Select the lines of the records containing the word "Summits" and list them.

Stored items:

((

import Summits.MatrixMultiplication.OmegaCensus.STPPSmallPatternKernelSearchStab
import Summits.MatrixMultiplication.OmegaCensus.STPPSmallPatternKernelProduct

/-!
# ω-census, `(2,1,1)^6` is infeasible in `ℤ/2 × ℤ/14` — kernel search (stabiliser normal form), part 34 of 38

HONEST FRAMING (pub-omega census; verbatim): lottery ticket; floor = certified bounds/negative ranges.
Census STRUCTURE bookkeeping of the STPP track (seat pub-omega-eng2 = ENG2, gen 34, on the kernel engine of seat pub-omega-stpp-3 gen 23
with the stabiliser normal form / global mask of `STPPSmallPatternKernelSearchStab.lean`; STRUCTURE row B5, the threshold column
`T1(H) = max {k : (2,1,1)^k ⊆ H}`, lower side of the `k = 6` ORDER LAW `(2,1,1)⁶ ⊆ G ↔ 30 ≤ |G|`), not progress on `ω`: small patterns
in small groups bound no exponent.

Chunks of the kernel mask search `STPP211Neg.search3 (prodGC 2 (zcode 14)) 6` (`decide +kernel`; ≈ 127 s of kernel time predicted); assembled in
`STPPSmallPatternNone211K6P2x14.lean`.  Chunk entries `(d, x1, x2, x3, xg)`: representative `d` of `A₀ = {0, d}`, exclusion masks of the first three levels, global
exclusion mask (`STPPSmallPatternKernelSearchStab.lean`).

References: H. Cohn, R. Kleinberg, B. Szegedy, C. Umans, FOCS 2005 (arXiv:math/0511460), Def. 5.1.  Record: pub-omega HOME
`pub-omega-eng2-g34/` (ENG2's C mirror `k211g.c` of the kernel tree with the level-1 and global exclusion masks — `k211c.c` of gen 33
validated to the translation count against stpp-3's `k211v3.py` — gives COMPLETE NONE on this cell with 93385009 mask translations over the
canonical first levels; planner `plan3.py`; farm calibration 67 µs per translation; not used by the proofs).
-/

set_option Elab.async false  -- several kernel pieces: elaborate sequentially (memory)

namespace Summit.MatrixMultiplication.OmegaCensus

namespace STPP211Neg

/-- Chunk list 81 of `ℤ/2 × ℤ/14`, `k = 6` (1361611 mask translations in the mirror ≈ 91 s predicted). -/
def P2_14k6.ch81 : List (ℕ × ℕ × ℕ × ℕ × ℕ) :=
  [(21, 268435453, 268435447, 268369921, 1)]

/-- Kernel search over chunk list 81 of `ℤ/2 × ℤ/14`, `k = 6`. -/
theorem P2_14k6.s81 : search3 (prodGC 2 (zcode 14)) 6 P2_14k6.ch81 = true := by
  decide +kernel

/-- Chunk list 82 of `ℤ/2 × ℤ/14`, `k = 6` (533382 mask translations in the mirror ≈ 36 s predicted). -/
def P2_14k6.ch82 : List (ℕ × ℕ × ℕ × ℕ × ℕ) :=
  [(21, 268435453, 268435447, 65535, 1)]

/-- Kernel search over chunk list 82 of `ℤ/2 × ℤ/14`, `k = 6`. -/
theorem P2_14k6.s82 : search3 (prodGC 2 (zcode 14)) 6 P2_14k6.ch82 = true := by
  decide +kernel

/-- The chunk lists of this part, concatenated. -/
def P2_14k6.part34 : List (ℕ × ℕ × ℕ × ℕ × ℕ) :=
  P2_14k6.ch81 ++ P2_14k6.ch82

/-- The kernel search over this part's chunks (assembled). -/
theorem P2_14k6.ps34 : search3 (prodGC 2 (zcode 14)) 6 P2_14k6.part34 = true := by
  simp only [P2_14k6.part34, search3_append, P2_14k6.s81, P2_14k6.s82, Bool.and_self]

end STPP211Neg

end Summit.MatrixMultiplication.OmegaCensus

))

=== Answer section ===
import Summits.MatrixMultiplication.OmegaCensus.STPPSmallPatternKernelSearchStab
import Summits.MatrixMultiplication.OmegaCensus.STPPSmallPatternKernelProduct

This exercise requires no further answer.